I'm a developer on the long way to learn design so please forgive me if I'm not into design jargon 🙏.

I have to design an interface to rotate a 2D object. The rotation is discrete by fixed step: the object can be rotated by 0°, 45°, 90°, ..., 180° degrees (in this example the step is 45° but it can be parameterised by configuration).

I have few ideas, and I'd like to discuss which could be the best one.

Standard slider:

enter image description here

Standard slider are everywhere, easy to implement, easy to use. There's a slider over the object and by moving it, the user can control the rotation of the object.

Circular arc slider handle

enter image description here

There is the object surrounded by a circular arc slider with an handle that the user can drag to rotate.

I think that the circular shape of the slider can be functional to advise the purpose of the slider (a rotation), but I think that moving by fixed step can be not so intuitive both for the implementation and the usage.

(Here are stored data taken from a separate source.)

/-- Smoke test (`decide +kernel`): the toy island cover of `IsingStripL11Instances` (window `[0, 3/8]²`, inner
box `[1/8, 1/4]²`, four flanking tiles listed depth-first: bottom, left, right, top). [folklore] -/
theorem coverCert_toy_check :
    ((CoverCert.splitε (1 / 8) .tile
        (.splitε (1 / 4) (.splitσ (1 / 8) .tile (.splitσ (1 / 4) (.inU 0) .tile)) .tile)).run
      [⟨1 / 8, 1 / 4, 1 / 8, 1 / 4⟩] none ⟨0, 3 / 8, 0, 3 / 8⟩
      [⟨0, 3 / 8, 0, 1 / 8⟩, ⟨0, 1 / 8, 0, 3 / 8⟩, ⟨1 / 4, 3 / 8, 0, 3 / 8⟩, ⟨0, 3 / 8, 1 / 4, 3 / 8⟩]).isSome
      = true := by
  decide +kernel

end Summit.CriticalPhenomena.Ising3D
/-- `2τδp + σδq' = ρδq''` forces `q' = p`. [cite: Chatterjee2019LargeN, §14, §3] -/
theorem eq_of_chain_double {p q' q'' : ZdPlaquette d} {τ σ ρ : ℤ} (hτ : τ = 1 ∨ τ = -1) (hσ : σ = 1 ∨ σ = -1)
    (hρ : ρ = 1 ∨ ρ = -1) (h : (2 * τ) • plaquetteChain p + σ • plaquetteChain q' = ρ • plaquetteChain q'') :
    q' = p := by
  classical
  by_contra hq'
  by_cases hq'' : q'' = p
  · rw [hq''] at h
    -- `(2τ − ρ)δp + σδq' = 0` with `2τ − ρ ∈ {±1, ±3}`; only `±1` survives, forcing `q' = p`
    have h0 : (2 * τ - ρ) • plaquetteChain p + σ • plaquetteChain q' = 0 := by
      rw [sub_smul, sub_add_eq_add_sub, h, sub_self]
    obtain ⟨f, hf, hfree⟩ := exists_free_edge p {q'} (by simpa using hq') (by simp)
    have e := congrArg (fun c => c f) h0
    simp only [Finsupp.add_apply, smul_plaquetteChain_apply_of_not_mem (hfree q' (by simp)), add_zero,
      Finsupp.coe_zero, Pi.zero_apply] at e
    have hcoef : 2 * τ - ρ = 1 ∨ 2 * τ - ρ = -1 := by
      rcases smul_plaquetteChain_apply_of_mem hf (2 * τ - ρ) with h1 | h1 <;> rcases hτ with rfl | rfl <;>
        rcases hρ with rfl | rfl
      all_goals (rw [h1] at e; omega)
    have h3 := eq_smul_of_add_eq_zero hcoef h0
    exact hq' (PlaquetteFirstOrderProof.eq_of_plaquetteChain_eq_smul
      (by rcases hcoef with hc | hc <;> rw [hc] <;> rcases hσ with rfl | rfl <;> simp) h3).symm
  · obtain ⟨f, hf, hfree⟩ := exists_free_edge p {q', q''} (by
      intro r hr; simp only [Finset.mem_insert, Finset.mem_singleton] at hr
      rcases hr with rfl | rfl; exacts [hq', hq'']) ((Finset.card_insert_le _ _).trans (by simp))
    have e := congrArg (fun c => c f) h
    simp only [Finsupp.add_apply, smul_plaquetteChain_apply_of_not_mem (hfree q' (by simp)),
      smul_plaquetteChain_apply_of_not_mem (hfree q'' (by simp)), add_zero] at e
    rcases smul_plaquetteChain_apply_of_mem hf (2 * τ) with h1 | h1 <;> rcases hτ with rfl | rfl
    all_goals (rw [h1] at e; omega)

/-- `3τδp ≠ ρδq''`. [cite: Chatterjee2019LargeN, §14, §3] -/
theorem chain_ne_of_triple {p q'' : ZdPlaquette d} {τ ρ : ℤ} (hτ : τ = 1 ∨ τ = -1) (hρ : ρ = 1 ∨ ρ = -1) :
    (3 * τ) • plaquetteChain p ≠ ρ • plaquetteChain q'' := by
  classical
  intro h
  by_cases hq'' : q'' = p
  · rw [hq''] at h
    have e := congrArg (fun c => c (p.1, p.2.1.2)) h
    simp only [Finsupp.smul_apply, smul_eq_mul, plaquetteChain_apply_fst, mul_one] at e
    rcases hτ with rfl | rfl <;> rcases hρ with rfl | rfl <;> omega
  · obtain ⟨f, hf, hfree⟩ := exists_free_edge p {q''} (by simpa using hq'') (by simp)
    have e := congrArg (fun c => c f) h
    simp only [smul_plaquetteChain_apply_of_not_mem (hfree q'' (by simp))] at e
    rcases smul_plaquetteChain_apply_of_mem hf (3 * τ) with h1 | h1 <;> rcases hτ with rfl | rfl
    all_goals (rw [h1] at e; omega)

/-! ### Two adjacent plaquettes: unit loops `P = e b₂ b₃ b₄` of `p` and `Q = e c₂ c₃ c₄` of `q ≠ p` through the same oriented edge `e` -/

section TwoPlaquettes

variable {p q : ZdPlaquette d} {e b₂ b₃ b₄ c₂ c₃ c₄ : DEdge d}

What can be the best one? Any considerations/ideas/advice? Is there some other ways to do it? Maybe simpler ways?

  • If they are fixed steps, can't you just do a "Rotate 45 degrees" button?
    – DennisW
    Commented Dec 2, 2019 at 14:20
  • @DennisW I want to avoid buttons because and make a "more natural" interface!
    – nkint
    Commented Dec 2, 2019 at 15:38
  • Zero degrees starts at the top, not the left side in most math or compass situations.
    – Rob
    Commented Dec 3, 2019 at 14:03

4 Answers 4


I think arc looks cool, but is hell to implement and users will try to follow the arc with is quite complex motion to do with mouse and especially trackpad. I think it is better to suggest movement along one axis because you control one dimension. Why waste second dimension for that?

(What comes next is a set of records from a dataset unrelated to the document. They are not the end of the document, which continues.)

import Summits.Ventures.PercRepro.C041CutGlueBound

/-!
# (INV) is multiplicative along a cut vertex (p6, gen 25; C-041.md §10 (b))

For the glue `glue P ρ₁ ρ₂ Q` (the gadget `P = 𝒫₁`, with reach bits `ρ_t` at the cut vertex `v`, and `Q = 𝒫₂`
beyond `v`): a pair is invalid iff both components are, so `I(glue) = I(P)·I(Q)` (`I_glue`); for a vertex `u″` of
`𝒫₂` with reach bits `ρ′_t` in `Q`, `u″` is reached in the glue iff `v` is reached in `P` and `u″` in `Q`, and
`¬G_t ∧ ρ_t(u″)` factorises: `m_t(glue, ρ_t ∧ ρ′_t) = m_t(P, ρ_t)·m_t(Q, ρ′_t)` (`m₁_glue_right`, `m₂_glue_right`);
for a vertex `u″` of `𝒫₁` with reach bits `ρ″_t` in `P`, `m_t(glue, ρ″_t) ≥ m_t(P, ρ″_t)·I(Q)` (`m₁_glue_left`,
`m₂_glue_left`: the invalid states of `Q` are among its `¬G_t` states).  Hence (INV) for the pieces gives (INV) for
the glue at every vertex (`INV_glue_right`, `INV_glue_left`) — the block-tree reduction's composition step.
-/

namespace PercRepro

namespace CutGlue

open Finset

variable {Y X : Type*} [Fintype Y] [Fintype X]

open Classical in
/-- A weighted count of a product predicate on the glue factorises. -/
theorem cnt_glue_and (P : Space Y) (ρ₁ ρ₂ : Y → Prop) (Q : Space X) (p : Y → Prop) (q : X → Prop) :
    (glue P ρ₁ ρ₂ Q).cnt (fun s => p s.1 ∧ q s.2) = P.cnt p * Q.cnt q := by
  unfold Space.cnt
  rw [Fintype.sum_prod_type, Finset.sum_mul_sum]
  apply Finset.sum_congr rfl
  intro σ _
  apply Finset.sum_congr rfl
  intro x _
  rw [glue_w]
  push_cast
  by_cases hp : p σ <;> by_cases hq : q x <;> simp [hp, hq]

/-- `I(glue) = I(P)·I(Q)`: a pair is invalid iff both components are. -/
theorem I_glue (P : Space Y) (ρ₁ ρ₂ : Y → Prop) (Q : Space X) : (glue P ρ₁ ρ₂ Q).I = P.I * Q.I := by
  unfold Space.I
  rw [← cnt_glue_and]
  apply Space.cnt_congr
  intro s
  rw [glue_V]
  exact not_or

/-- `m₁` at a vertex beyond the cut vertex factorises. -/
theorem m₁_glue_right (P : Space Y) (ρ₁ ρ₂ : Y → Prop) (Q : Space X) (ρ : X → Prop) :
    (glue P ρ₁ ρ₂ Q).m₁ (fun s => ρ₁ s.1 ∧ ρ s.2) = P.m₁ ρ₁ * Q.m₁ ρ := by
  unfold Space.m₁
  rw [← cnt_glue_and]
  apply Space.cnt_congr
  intro s
  rw [glue_G₁]
  tauto

/-- `m₂` at a vertex beyond the cut vertex factorises. -/
theorem m₂_glue_right (P : Space Y) (ρ₁ ρ₂ : Y → Prop) (Q : Space X) (ρ : X → Prop) :
    (glue P ρ₁ ρ₂ Q).m₂ (fun s => ρ₂ s.1 ∧ ρ s.2) = P.m₂ ρ₂ * Q.m₂ ρ := by
  unfold Space.m₂
  rw [← cnt_glue_and]
  apply Space.cnt_congr
  intro s
  rw [glue_G₂]
  tauto

/-- `m₁` at a vertex of the gadget dominates `m₁(P)·I(Q)`. -/
theorem m₁_glue_left (P : Space Y) (ρ₁ ρ₂ : Y → Prop) (Q : Space X) (ρ : Y → Prop) :
    P.m₁ ρ * Q.I ≤ (glue P ρ₁ ρ₂ Q).m₁ (fun s => ρ s.1) := by
  unfold Space.m₁ Space.I
  rw [← cnt_glue_and]
  apply Space.cnt_mono
  rintro s ⟨⟨hG, hρ⟩, hV⟩
  refine ⟨?_, hρ⟩
  rw [glue_G₁]
  rintro (h | ⟨_, h⟩)
  · exact hG h
  · exact hV (Q.hG₁ _ h)

/-- `m₂` at a vertex of the gadget dominates `m₂(P)·I(Q)`. -/
theorem m₂_glue_left (P : Space Y) (ρ₁ ρ₂ : Y → Prop) (Q : Space X) (ρ : Y → Prop) :
    P.m₂ ρ * Q.I ≤ (glue P ρ₁ ρ₂ Q).m₂ (fun s => ρ s.1) := by
  unfold Space.m₂ Space.I
  rw [← cnt_glue_and]
  apply Space.cnt_mono
  rintro s ⟨⟨hG, hρ⟩, hV⟩
  refine ⟨?_, hρ⟩
  rw [glue_G₂]
  rintro (h | ⟨_, h⟩)
  · exact hG h
  · exact hV (Q.hG₂ _ h)

/-- **(INV) composes, far side** (C-041.md §10 (b)): (INV) for `(P, v)` and for `(Q, u″)` gives (INV) for the
glue at `u″`. -/
theorem INV_glue_right (P : Space Y) (ρ₁ ρ₂ : Y → Prop) (Q : Space X) (ρ₁' ρ₂' : X → Prop)
    (hP₁ : P.I ≤ P.m₁ ρ₁) (hP₂ : P.I ≤ P.m₂ ρ₂) (hQ₁ : Q.I ≤ Q.m₁ ρ₁') (hQ₂ : Q.I ≤ Q.m₂ ρ₂') :
    (glue P ρ₁ ρ₂ Q).I ≤ (glue P ρ₁ ρ₂ Q).m₁ (fun s => ρ₁ s.1 ∧ ρ₁' s.2) ∧
      (glue P ρ₁ ρ₂ Q).I ≤ (glue P ρ₁ ρ₂ Q).m₂ (fun s => ρ₂ s.1 ∧ ρ₂' s.2) := by
  rw [I_glue, m₁_glue_right, m₂_glue_right]
  exact ⟨mul_le_mul hP₁ hQ₁ Q.I_nonneg (P.m₁_nonneg ρ₁), mul_le_mul hP₂ hQ₂ Q.I_nonneg (P.m₂_nonneg ρ₂)⟩

/-- **(INV) composes, near side** (C-041.md §10 (b)): (INV) for `(P, u″)` gives (INV) for the glue at `u″`. -/
theorem INV_glue_left (P : Space Y) (ρ₁ ρ₂ : Y → Prop) (Q : Space X) (ρ₁'' ρ₂'' : Y → Prop)
    (hP₁ : P.I ≤ P.m₁ ρ₁'') (hP₂ : P.I ≤ P.m₂ ρ₂'') :
    (glue P ρ₁ ρ₂ Q).I ≤ (glue P ρ₁ ρ₂ Q).m₁ (fun s => ρ₁'' s.1) ∧
      (glue P ρ₁ ρ₂ Q).I ≤ (glue P ρ₁ ρ₂ Q).m₂ (fun s => ρ₂'' s.1) := by
  rw [I_glue]
  exact ⟨(mul_le_mul_of_nonneg_right hP₁ Q.I_nonneg).trans (m₁_glue_left P ρ₁ ρ₂ Q ρ₁''),
    (mul_le_mul_of_nonneg_right hP₂ Q.I_nonneg).trans (m₂_glue_left P ρ₁ ρ₂ Q ρ₂'')⟩

end CutGlue

end PercRepro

Or simply suggest that rotation is possible by placing rotation icon next to the object and then allow mouse movement in along any axis, rotation point is in the center on the object (or if otherwise indicated) and rotation is happening along some rotation line as shown on illustration (mouse pointer is at the other end of magenta line)

enter image description here

  • totally cool!.. Commented Dec 2, 2019 at 16:23
  • +1 this is a well-known design pattern that is quite applicable, although it seems to be predominantly a Microsoft kind of convention so I hope it applies equally well in other contexts.
    – Michael Lai
    Commented Dec 3, 2019 at 3:42
  • The feedback of the pointer type is important because grabbing the edge usually transforms the edge object and grabbing the corners typically transforms the edges adjacent to the corner point. And often the rotation interaction area is just outside the boundary of the shape near the corner, with no visible handle. But consideration should be given to touch devices where there is no pointer feedback. In those cases, an explicit rotation handle that can be touched and dragged is appropriate (as shown on the left).
    – Wyck
    Commented Dec 9, 2023 at 18:20

This should just be controlled by simple buttons because it only rotates to a few positions.

Simple buttons can remove all the cognitive load of figuring out what buttons do. They encourage users to press to discover.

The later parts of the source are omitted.